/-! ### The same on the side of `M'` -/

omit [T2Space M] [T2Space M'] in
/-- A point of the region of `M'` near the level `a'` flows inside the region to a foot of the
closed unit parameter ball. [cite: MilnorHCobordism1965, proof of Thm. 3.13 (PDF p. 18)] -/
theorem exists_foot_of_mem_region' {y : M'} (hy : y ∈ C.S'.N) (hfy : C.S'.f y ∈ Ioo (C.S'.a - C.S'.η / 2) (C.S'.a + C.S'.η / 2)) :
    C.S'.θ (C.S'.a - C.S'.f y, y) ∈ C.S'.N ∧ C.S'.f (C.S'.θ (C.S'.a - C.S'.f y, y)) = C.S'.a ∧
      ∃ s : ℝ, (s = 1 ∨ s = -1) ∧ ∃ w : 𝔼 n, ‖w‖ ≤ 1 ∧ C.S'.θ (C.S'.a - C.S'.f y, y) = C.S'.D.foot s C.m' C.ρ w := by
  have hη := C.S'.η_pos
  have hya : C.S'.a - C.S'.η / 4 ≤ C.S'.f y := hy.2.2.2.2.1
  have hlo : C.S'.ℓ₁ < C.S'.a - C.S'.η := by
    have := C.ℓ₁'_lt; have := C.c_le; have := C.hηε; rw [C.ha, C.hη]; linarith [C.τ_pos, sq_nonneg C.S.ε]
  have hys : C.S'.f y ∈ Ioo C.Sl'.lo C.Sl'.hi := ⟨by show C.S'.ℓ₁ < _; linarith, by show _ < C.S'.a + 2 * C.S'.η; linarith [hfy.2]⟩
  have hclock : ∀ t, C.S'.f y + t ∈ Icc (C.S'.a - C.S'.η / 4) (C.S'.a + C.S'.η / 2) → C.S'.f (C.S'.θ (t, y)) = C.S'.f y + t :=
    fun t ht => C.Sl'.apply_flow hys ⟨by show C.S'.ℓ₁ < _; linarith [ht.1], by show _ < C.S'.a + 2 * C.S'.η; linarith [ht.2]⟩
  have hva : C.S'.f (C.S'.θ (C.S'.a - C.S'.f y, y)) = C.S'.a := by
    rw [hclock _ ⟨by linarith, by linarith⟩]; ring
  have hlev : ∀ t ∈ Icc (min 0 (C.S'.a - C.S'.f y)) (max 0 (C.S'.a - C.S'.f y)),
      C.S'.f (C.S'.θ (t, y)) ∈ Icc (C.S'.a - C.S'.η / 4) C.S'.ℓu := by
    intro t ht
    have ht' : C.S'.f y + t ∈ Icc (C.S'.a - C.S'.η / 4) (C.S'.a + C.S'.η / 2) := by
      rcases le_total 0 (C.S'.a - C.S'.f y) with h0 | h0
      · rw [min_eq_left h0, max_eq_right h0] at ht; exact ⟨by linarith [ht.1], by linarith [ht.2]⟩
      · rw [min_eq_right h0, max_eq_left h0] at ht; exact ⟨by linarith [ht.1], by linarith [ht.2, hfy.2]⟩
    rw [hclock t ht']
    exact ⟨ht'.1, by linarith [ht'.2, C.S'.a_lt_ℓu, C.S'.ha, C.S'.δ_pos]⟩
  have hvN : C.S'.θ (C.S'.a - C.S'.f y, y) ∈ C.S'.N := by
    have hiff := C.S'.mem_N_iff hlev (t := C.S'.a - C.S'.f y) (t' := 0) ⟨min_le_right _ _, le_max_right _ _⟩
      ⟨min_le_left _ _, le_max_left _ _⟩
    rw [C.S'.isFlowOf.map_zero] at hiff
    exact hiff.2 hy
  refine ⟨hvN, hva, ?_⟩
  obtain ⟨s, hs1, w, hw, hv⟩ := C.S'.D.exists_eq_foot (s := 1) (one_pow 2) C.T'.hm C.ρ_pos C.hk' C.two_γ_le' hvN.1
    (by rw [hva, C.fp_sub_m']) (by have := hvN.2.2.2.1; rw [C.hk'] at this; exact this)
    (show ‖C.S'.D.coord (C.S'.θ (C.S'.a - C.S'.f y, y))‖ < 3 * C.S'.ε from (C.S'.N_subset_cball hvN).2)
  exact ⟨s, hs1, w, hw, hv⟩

********

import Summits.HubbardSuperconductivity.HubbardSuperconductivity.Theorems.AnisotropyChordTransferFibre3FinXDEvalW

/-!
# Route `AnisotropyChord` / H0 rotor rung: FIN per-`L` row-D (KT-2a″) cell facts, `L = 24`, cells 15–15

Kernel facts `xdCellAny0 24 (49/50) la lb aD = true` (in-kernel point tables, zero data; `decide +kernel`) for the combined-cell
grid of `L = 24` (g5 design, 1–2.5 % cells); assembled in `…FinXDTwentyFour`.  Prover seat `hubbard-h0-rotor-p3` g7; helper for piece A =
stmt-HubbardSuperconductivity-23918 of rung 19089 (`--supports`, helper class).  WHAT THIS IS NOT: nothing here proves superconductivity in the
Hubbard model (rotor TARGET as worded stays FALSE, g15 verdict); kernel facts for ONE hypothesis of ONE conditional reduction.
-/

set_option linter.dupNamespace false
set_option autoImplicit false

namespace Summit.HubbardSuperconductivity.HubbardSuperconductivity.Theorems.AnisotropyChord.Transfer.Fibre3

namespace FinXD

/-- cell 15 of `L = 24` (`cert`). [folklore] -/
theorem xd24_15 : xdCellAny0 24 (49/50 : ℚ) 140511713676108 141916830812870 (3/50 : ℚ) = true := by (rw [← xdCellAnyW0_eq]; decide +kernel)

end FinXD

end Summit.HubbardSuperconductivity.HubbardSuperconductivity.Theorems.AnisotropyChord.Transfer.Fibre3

********

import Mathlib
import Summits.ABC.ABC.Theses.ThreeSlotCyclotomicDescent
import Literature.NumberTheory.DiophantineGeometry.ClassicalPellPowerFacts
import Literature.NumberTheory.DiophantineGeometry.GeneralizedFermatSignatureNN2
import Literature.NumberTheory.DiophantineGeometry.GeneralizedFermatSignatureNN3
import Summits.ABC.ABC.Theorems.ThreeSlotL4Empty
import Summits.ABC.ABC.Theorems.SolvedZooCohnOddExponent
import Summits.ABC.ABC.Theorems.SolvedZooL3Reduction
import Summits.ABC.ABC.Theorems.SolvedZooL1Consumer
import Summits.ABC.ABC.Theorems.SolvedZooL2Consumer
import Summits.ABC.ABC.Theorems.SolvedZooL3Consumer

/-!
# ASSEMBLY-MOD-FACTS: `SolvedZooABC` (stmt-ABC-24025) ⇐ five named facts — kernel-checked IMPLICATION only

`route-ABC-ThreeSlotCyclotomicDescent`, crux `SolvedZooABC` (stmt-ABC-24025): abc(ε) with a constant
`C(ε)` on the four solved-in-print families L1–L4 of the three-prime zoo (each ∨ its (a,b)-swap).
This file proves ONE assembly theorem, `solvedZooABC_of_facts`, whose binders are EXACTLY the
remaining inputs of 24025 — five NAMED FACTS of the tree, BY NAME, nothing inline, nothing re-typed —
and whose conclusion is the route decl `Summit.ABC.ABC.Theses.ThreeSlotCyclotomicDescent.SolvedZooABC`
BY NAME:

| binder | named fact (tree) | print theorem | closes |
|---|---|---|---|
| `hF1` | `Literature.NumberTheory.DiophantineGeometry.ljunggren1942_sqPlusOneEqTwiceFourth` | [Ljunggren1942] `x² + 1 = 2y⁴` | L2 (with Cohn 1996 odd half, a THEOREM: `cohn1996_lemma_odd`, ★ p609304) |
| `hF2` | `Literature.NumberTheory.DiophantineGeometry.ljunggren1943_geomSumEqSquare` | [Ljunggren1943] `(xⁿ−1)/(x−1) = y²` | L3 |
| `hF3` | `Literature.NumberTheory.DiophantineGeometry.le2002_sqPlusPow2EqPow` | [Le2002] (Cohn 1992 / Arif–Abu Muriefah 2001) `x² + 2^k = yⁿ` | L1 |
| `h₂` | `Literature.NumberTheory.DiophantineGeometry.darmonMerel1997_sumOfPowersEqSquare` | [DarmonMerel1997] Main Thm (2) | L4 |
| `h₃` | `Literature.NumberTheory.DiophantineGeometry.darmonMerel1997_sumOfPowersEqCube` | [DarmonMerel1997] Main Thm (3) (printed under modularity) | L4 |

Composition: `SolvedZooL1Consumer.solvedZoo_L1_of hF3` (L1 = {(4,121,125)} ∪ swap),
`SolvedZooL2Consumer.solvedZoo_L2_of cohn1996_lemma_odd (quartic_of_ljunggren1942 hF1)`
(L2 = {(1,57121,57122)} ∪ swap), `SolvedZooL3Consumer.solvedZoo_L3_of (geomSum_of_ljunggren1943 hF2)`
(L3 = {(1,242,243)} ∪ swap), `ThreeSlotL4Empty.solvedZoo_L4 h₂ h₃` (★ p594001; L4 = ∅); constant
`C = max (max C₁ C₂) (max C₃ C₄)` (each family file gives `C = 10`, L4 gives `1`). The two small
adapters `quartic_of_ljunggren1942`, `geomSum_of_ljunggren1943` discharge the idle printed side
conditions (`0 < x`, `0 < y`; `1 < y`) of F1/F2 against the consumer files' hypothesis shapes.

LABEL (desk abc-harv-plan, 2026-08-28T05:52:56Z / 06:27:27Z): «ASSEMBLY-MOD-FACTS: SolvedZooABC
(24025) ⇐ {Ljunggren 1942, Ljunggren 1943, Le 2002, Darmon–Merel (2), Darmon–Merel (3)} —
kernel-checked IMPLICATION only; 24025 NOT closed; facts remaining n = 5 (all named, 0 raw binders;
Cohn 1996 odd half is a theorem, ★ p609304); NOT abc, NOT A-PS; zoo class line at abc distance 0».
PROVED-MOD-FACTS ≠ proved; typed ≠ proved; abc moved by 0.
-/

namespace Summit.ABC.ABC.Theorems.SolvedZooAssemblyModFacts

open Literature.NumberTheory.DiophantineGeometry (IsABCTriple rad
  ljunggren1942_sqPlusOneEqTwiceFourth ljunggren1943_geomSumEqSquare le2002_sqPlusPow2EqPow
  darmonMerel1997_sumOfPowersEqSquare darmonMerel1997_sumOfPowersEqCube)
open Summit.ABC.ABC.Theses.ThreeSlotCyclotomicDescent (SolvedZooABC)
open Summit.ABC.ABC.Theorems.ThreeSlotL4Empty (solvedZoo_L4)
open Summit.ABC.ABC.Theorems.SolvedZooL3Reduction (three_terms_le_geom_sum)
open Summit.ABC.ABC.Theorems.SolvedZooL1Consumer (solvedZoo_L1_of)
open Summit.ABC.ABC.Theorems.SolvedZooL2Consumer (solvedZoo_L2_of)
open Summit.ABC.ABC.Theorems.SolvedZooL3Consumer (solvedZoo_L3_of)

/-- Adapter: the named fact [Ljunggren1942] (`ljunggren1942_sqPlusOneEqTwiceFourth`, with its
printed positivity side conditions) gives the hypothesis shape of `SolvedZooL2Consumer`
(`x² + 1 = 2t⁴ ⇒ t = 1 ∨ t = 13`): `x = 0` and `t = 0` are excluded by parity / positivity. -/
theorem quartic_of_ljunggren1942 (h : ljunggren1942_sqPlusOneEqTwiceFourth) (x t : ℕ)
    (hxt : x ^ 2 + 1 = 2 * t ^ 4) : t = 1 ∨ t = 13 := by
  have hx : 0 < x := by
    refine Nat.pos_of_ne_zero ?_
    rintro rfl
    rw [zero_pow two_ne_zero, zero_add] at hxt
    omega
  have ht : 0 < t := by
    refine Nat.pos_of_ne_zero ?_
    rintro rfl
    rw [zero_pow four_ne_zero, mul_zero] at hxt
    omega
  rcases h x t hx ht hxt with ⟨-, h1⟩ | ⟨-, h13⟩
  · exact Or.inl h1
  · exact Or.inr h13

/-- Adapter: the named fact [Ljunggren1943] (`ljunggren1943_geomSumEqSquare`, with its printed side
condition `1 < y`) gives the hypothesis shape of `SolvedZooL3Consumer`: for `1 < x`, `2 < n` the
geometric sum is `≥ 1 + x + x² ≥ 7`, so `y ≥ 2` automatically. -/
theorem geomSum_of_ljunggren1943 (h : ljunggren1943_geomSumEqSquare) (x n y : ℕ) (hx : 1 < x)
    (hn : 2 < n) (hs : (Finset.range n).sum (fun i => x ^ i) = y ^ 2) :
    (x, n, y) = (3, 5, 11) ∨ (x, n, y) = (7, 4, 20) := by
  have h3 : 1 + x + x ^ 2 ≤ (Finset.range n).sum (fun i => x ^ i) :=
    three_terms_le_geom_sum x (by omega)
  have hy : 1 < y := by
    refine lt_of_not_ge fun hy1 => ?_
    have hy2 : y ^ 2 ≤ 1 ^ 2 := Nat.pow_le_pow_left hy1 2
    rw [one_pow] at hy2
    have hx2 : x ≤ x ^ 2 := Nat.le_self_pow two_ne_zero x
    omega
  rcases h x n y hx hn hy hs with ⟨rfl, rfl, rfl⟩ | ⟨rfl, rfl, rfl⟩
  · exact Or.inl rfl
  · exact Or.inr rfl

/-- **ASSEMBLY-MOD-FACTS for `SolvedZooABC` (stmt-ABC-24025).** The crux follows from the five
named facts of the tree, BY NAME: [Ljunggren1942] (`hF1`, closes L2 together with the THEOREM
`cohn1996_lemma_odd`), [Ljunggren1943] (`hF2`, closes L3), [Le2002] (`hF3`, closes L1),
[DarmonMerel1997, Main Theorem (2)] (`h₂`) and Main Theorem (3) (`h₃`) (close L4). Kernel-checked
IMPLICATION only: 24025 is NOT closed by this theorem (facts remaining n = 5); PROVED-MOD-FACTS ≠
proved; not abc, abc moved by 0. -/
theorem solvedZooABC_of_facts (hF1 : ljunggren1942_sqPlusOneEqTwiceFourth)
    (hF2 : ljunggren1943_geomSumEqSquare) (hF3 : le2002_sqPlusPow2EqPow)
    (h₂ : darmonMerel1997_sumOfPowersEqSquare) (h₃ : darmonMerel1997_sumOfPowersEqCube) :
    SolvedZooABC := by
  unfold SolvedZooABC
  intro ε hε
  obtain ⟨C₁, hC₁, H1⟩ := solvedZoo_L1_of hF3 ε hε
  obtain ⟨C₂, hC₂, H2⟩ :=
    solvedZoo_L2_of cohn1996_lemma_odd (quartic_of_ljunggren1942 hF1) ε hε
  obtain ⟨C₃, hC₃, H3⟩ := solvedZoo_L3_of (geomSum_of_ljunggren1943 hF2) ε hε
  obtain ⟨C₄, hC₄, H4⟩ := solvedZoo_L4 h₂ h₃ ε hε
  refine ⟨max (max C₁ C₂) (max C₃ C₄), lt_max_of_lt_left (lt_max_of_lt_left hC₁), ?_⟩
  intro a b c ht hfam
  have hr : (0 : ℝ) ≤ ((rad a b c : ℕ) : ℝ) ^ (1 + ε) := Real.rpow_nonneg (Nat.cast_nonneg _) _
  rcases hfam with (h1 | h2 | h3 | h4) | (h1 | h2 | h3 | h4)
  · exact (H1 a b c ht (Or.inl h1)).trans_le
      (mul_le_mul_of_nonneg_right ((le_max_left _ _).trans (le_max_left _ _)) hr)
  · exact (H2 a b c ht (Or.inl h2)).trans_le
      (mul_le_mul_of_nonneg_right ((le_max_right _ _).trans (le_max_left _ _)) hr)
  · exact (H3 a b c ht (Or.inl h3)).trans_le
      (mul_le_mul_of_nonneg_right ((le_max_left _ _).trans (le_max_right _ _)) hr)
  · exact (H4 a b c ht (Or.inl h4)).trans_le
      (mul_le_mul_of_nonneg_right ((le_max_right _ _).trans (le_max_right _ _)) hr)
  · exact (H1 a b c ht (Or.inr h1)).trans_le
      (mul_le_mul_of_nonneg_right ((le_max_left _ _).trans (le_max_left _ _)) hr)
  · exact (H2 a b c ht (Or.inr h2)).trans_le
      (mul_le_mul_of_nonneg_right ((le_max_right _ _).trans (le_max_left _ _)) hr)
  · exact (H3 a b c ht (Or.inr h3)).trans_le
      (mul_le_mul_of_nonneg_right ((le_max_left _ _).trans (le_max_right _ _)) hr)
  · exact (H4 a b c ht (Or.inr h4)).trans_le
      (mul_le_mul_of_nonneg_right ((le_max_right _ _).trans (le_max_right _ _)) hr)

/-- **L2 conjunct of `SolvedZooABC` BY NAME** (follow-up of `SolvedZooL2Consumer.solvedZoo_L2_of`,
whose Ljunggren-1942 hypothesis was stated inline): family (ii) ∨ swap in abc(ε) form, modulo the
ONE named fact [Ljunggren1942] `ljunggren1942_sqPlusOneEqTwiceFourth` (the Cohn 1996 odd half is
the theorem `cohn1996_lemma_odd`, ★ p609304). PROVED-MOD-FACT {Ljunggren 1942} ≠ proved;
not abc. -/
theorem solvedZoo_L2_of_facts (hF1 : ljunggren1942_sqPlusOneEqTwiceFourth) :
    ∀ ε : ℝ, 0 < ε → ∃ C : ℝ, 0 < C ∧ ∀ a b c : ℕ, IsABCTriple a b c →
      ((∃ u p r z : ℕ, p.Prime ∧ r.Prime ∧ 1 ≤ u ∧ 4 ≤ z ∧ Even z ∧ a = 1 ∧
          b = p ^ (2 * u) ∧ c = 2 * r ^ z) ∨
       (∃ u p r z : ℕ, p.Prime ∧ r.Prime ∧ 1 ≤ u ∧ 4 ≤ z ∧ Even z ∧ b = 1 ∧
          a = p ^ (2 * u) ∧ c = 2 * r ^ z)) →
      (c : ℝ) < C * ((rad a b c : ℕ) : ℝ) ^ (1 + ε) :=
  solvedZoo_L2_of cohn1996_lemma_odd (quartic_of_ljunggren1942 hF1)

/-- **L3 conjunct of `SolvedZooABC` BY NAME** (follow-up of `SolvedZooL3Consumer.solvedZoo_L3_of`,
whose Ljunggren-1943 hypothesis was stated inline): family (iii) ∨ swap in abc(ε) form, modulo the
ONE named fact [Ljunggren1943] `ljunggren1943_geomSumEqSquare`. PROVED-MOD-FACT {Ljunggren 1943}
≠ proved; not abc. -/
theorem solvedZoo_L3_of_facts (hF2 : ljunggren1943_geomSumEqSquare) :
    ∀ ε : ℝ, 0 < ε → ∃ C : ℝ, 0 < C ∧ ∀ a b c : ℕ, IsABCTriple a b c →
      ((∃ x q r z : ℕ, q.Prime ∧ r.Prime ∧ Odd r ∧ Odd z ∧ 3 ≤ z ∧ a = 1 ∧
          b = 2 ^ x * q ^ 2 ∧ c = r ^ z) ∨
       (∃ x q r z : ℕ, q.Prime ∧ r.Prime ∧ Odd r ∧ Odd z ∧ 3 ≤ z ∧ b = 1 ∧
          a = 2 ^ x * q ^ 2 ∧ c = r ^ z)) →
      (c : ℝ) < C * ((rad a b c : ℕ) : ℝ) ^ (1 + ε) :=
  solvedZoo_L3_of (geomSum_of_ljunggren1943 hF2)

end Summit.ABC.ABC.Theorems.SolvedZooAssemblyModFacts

********

** Exercise **
Working from the material above, retype exactly the lines from the one with "### The same" through the one with "(hfy : C.S'.f", both included, and only those lines.

** Result of this exercise **
/-! ### The same on the side of `M'` -/

omit [T2Space M] [T2Space M'] in
/-- A point of the region of `M'` near the level `a'` flows inside the region to a foot of the
closed unit parameter ball. [cite: MilnorHCobordism1965, proof of Thm. 3.13 (PDF p. 18)] -/
theorem exists_foot_of_mem_region' {y : M'} (hy : y ∈ C.S'.N) (hfy : C.S'.f y ∈ Ioo (C.S'.a - C.S'.η / 2) (C.S'.a + C.S'.η / 2)) :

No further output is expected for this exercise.